### Action item
A single number is the answer: how many lines of the entries contain the word "NumberTheory"?

[Dataset records]
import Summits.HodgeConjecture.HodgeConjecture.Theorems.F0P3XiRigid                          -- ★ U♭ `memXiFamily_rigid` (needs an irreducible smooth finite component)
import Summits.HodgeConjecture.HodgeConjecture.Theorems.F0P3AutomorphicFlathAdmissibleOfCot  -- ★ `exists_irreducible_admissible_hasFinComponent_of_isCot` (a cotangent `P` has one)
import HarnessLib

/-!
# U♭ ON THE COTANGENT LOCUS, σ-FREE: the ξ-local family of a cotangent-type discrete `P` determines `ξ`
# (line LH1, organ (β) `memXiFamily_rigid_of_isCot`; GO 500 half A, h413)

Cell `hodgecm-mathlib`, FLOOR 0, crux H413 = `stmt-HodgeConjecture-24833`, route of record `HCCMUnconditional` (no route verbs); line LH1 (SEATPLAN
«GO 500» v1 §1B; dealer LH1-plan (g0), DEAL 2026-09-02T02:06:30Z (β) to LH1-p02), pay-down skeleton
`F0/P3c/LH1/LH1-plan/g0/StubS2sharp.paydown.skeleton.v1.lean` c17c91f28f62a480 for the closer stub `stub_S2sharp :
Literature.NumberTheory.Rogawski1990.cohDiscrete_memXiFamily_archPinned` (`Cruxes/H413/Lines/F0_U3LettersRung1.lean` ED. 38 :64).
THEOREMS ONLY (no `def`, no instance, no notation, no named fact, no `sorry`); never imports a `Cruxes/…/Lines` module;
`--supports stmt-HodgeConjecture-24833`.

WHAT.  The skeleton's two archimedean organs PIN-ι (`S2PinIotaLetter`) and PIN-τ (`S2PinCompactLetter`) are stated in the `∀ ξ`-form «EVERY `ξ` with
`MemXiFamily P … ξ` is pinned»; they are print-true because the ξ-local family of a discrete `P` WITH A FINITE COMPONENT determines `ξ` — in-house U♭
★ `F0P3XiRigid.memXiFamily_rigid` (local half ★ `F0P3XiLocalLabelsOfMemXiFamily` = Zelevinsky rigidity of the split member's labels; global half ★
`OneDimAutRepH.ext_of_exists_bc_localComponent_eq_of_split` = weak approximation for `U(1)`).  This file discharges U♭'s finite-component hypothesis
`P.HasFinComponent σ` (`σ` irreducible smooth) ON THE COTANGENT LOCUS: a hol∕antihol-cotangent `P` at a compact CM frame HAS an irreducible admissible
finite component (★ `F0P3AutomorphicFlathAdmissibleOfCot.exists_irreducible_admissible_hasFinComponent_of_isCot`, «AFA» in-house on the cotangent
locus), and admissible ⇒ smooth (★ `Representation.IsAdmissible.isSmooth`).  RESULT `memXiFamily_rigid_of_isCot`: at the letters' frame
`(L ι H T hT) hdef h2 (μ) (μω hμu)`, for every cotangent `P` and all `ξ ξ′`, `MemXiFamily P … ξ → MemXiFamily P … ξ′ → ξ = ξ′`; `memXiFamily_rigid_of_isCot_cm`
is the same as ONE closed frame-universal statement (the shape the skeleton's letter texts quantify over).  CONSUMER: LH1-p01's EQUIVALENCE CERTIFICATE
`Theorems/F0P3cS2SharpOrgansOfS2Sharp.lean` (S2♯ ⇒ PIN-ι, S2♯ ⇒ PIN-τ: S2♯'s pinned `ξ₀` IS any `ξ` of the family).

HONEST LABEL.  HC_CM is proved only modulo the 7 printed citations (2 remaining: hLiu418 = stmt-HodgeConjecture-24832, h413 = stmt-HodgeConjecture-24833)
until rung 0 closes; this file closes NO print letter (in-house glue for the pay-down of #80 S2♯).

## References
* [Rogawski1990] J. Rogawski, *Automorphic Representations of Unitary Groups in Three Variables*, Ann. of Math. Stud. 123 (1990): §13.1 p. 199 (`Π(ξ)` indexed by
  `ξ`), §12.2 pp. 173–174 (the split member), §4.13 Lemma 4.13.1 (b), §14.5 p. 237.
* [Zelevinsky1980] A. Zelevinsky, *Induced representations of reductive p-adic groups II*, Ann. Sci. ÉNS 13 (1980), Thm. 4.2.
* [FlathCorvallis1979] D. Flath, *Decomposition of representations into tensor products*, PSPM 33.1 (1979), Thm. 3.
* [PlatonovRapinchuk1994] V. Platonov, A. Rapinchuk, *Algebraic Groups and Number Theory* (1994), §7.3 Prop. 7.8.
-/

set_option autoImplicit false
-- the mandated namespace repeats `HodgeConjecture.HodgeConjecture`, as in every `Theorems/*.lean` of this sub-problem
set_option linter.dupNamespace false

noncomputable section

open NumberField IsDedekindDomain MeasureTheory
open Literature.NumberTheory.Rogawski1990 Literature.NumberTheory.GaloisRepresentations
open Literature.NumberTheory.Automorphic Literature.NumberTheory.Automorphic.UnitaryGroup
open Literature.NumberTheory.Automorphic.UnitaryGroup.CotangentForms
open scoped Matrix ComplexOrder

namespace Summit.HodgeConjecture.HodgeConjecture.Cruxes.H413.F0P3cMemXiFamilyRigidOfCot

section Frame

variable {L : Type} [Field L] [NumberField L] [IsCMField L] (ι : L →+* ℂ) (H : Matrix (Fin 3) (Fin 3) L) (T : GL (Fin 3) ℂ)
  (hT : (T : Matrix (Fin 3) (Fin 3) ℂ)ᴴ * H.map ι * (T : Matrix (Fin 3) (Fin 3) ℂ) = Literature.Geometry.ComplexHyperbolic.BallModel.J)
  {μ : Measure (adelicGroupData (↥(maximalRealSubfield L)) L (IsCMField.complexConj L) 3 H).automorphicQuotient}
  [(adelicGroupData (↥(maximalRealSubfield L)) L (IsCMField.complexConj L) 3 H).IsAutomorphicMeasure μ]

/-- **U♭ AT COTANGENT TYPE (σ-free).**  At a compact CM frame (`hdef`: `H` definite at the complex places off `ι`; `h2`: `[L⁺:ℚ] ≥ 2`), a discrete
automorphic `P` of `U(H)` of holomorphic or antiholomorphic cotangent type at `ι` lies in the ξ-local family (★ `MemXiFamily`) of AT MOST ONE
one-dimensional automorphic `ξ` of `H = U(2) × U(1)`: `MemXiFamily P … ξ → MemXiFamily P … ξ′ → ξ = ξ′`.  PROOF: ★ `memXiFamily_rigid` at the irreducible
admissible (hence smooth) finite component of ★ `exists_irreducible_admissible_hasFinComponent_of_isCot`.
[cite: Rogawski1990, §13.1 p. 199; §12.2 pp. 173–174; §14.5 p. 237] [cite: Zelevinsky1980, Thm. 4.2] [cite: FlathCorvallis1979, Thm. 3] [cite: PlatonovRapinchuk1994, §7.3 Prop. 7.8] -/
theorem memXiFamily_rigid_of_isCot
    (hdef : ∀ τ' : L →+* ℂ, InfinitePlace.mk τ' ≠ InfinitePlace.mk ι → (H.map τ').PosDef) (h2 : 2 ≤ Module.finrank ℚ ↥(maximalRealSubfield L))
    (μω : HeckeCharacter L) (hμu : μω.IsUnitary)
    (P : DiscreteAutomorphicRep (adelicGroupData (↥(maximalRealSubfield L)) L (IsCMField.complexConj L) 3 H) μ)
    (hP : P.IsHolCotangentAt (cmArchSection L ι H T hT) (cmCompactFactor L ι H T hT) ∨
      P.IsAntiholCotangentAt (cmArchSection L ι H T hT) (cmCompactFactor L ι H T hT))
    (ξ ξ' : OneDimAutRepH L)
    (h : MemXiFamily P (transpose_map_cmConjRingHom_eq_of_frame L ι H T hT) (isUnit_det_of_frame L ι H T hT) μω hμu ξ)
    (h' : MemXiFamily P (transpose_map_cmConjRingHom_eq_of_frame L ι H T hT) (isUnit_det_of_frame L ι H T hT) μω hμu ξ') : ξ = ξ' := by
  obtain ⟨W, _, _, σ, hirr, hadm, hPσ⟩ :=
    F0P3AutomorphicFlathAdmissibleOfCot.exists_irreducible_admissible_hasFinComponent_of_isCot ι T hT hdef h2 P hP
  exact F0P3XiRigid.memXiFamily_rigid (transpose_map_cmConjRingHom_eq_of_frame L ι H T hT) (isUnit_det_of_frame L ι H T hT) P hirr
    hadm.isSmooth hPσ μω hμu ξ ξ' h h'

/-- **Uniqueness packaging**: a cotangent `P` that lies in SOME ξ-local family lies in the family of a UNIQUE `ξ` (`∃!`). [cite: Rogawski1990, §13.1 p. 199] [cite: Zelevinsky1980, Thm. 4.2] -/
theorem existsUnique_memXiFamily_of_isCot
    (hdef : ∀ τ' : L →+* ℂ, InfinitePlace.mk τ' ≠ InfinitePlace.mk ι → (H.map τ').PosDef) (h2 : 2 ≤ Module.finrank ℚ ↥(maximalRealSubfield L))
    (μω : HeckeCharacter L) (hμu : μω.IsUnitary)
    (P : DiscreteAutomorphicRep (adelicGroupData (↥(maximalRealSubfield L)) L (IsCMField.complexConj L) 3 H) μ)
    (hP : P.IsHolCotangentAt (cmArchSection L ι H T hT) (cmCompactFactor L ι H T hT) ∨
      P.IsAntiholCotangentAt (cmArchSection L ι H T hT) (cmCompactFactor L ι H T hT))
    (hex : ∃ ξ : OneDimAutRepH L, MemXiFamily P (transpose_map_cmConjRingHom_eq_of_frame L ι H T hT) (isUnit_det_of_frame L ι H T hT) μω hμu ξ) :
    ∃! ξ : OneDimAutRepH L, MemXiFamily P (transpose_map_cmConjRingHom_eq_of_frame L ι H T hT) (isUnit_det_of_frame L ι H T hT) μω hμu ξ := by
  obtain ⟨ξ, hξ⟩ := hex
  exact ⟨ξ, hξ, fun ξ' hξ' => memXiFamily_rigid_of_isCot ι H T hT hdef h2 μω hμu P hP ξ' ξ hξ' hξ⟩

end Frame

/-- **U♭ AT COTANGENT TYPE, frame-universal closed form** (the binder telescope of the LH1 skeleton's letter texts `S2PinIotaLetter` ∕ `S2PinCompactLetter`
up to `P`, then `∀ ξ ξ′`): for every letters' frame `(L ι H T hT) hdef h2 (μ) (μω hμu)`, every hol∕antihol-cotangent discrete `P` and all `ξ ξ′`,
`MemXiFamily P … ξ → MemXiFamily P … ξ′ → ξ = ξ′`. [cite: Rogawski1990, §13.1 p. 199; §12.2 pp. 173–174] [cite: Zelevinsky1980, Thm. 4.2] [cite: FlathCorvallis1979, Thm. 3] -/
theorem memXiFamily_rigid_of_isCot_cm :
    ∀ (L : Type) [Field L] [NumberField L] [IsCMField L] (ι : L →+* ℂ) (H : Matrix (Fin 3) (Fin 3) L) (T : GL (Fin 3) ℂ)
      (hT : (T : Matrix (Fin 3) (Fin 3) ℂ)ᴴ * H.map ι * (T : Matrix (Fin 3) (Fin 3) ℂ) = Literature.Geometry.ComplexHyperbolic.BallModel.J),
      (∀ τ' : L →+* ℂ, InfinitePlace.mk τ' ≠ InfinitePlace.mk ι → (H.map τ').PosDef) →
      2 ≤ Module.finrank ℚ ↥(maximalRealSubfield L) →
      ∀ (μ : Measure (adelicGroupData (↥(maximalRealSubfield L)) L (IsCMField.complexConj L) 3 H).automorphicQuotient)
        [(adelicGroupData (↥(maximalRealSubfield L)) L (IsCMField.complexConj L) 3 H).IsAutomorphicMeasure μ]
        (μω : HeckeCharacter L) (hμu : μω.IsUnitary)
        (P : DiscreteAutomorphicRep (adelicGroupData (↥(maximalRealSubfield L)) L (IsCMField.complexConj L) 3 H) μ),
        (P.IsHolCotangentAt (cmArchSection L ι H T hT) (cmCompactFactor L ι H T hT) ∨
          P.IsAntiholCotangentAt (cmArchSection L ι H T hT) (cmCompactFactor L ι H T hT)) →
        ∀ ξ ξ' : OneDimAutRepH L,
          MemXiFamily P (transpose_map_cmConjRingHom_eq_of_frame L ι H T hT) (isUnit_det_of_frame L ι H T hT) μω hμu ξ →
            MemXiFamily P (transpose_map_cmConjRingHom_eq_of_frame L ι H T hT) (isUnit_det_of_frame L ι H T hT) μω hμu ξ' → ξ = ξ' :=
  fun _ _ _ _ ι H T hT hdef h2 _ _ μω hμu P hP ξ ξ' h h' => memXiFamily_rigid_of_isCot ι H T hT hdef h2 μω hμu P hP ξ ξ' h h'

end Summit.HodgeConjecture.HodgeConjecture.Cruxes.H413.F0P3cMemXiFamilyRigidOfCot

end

...

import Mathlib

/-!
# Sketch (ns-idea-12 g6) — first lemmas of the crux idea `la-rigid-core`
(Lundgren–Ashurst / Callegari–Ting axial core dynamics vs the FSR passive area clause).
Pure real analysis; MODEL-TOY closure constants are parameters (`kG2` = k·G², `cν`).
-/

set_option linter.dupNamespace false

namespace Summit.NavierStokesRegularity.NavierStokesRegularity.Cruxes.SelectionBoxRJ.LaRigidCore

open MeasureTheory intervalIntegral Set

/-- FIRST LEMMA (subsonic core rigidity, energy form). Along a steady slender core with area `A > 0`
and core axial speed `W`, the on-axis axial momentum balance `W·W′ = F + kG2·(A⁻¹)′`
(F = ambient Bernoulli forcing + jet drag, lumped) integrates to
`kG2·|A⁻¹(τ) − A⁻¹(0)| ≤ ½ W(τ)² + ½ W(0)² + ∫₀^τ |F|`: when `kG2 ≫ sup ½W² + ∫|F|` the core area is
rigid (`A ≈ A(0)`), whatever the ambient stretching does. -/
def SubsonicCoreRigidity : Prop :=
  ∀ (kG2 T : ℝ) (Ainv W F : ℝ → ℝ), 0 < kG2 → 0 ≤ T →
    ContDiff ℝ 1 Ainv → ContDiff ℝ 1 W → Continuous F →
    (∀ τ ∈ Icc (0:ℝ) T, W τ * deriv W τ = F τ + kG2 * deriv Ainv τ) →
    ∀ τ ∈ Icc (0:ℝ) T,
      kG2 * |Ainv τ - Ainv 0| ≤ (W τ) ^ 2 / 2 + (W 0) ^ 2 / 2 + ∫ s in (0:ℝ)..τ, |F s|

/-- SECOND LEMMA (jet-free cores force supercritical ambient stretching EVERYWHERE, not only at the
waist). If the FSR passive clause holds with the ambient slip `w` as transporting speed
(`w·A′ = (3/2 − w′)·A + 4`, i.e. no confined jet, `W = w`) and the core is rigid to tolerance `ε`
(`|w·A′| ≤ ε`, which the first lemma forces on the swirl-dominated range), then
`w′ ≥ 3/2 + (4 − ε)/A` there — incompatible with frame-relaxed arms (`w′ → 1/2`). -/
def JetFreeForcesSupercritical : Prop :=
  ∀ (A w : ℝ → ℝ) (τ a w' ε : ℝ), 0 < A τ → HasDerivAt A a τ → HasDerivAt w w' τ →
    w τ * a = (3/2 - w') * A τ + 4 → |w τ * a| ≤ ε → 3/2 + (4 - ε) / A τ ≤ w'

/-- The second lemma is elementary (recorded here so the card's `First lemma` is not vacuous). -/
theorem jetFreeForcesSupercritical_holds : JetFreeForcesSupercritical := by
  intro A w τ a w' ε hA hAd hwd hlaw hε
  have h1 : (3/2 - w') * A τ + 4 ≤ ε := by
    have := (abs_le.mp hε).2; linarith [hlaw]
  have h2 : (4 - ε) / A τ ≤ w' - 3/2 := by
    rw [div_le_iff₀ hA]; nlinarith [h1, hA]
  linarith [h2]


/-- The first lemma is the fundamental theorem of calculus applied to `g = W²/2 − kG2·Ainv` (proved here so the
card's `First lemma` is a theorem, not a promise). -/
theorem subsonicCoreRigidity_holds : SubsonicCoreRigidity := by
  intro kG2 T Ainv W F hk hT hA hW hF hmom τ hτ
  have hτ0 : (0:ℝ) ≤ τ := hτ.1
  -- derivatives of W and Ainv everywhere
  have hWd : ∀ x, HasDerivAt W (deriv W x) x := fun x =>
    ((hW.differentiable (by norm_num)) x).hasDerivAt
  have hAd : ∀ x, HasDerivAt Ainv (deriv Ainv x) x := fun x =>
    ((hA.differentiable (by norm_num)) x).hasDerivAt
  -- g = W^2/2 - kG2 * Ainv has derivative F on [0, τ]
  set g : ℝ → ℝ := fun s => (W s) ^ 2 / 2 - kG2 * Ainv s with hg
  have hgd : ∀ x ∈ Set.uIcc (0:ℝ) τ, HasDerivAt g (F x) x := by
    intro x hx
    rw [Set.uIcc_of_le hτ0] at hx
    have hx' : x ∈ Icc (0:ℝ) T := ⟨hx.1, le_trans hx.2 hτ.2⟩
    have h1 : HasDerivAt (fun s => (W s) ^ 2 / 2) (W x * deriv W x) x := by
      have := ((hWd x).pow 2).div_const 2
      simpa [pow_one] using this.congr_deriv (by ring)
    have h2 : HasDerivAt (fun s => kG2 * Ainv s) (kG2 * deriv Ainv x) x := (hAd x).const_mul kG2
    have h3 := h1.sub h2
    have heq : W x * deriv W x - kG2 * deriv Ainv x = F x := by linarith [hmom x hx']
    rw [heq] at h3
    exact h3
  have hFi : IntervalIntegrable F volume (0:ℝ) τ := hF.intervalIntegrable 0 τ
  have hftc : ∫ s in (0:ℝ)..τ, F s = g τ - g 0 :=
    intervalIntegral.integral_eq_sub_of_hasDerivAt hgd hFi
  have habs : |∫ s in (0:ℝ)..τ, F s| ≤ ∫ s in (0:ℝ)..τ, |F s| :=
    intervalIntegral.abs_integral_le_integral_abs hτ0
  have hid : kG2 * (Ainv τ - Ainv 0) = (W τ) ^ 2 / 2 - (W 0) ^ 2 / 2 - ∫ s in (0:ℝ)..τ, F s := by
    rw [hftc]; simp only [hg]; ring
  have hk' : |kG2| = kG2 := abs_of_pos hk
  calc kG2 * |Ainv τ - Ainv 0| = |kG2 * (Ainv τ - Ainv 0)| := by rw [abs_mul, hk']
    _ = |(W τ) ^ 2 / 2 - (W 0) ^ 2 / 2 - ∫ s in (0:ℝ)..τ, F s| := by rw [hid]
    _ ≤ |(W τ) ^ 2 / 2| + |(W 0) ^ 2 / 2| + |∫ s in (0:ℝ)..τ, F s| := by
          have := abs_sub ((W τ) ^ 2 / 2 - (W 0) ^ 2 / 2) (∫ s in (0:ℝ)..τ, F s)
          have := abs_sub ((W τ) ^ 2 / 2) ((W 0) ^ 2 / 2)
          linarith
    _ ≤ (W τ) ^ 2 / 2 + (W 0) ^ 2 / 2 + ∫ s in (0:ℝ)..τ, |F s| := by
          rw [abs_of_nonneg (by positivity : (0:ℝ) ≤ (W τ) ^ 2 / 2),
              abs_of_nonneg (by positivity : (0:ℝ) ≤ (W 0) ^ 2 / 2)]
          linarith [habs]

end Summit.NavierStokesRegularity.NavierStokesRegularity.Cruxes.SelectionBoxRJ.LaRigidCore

### Response box
4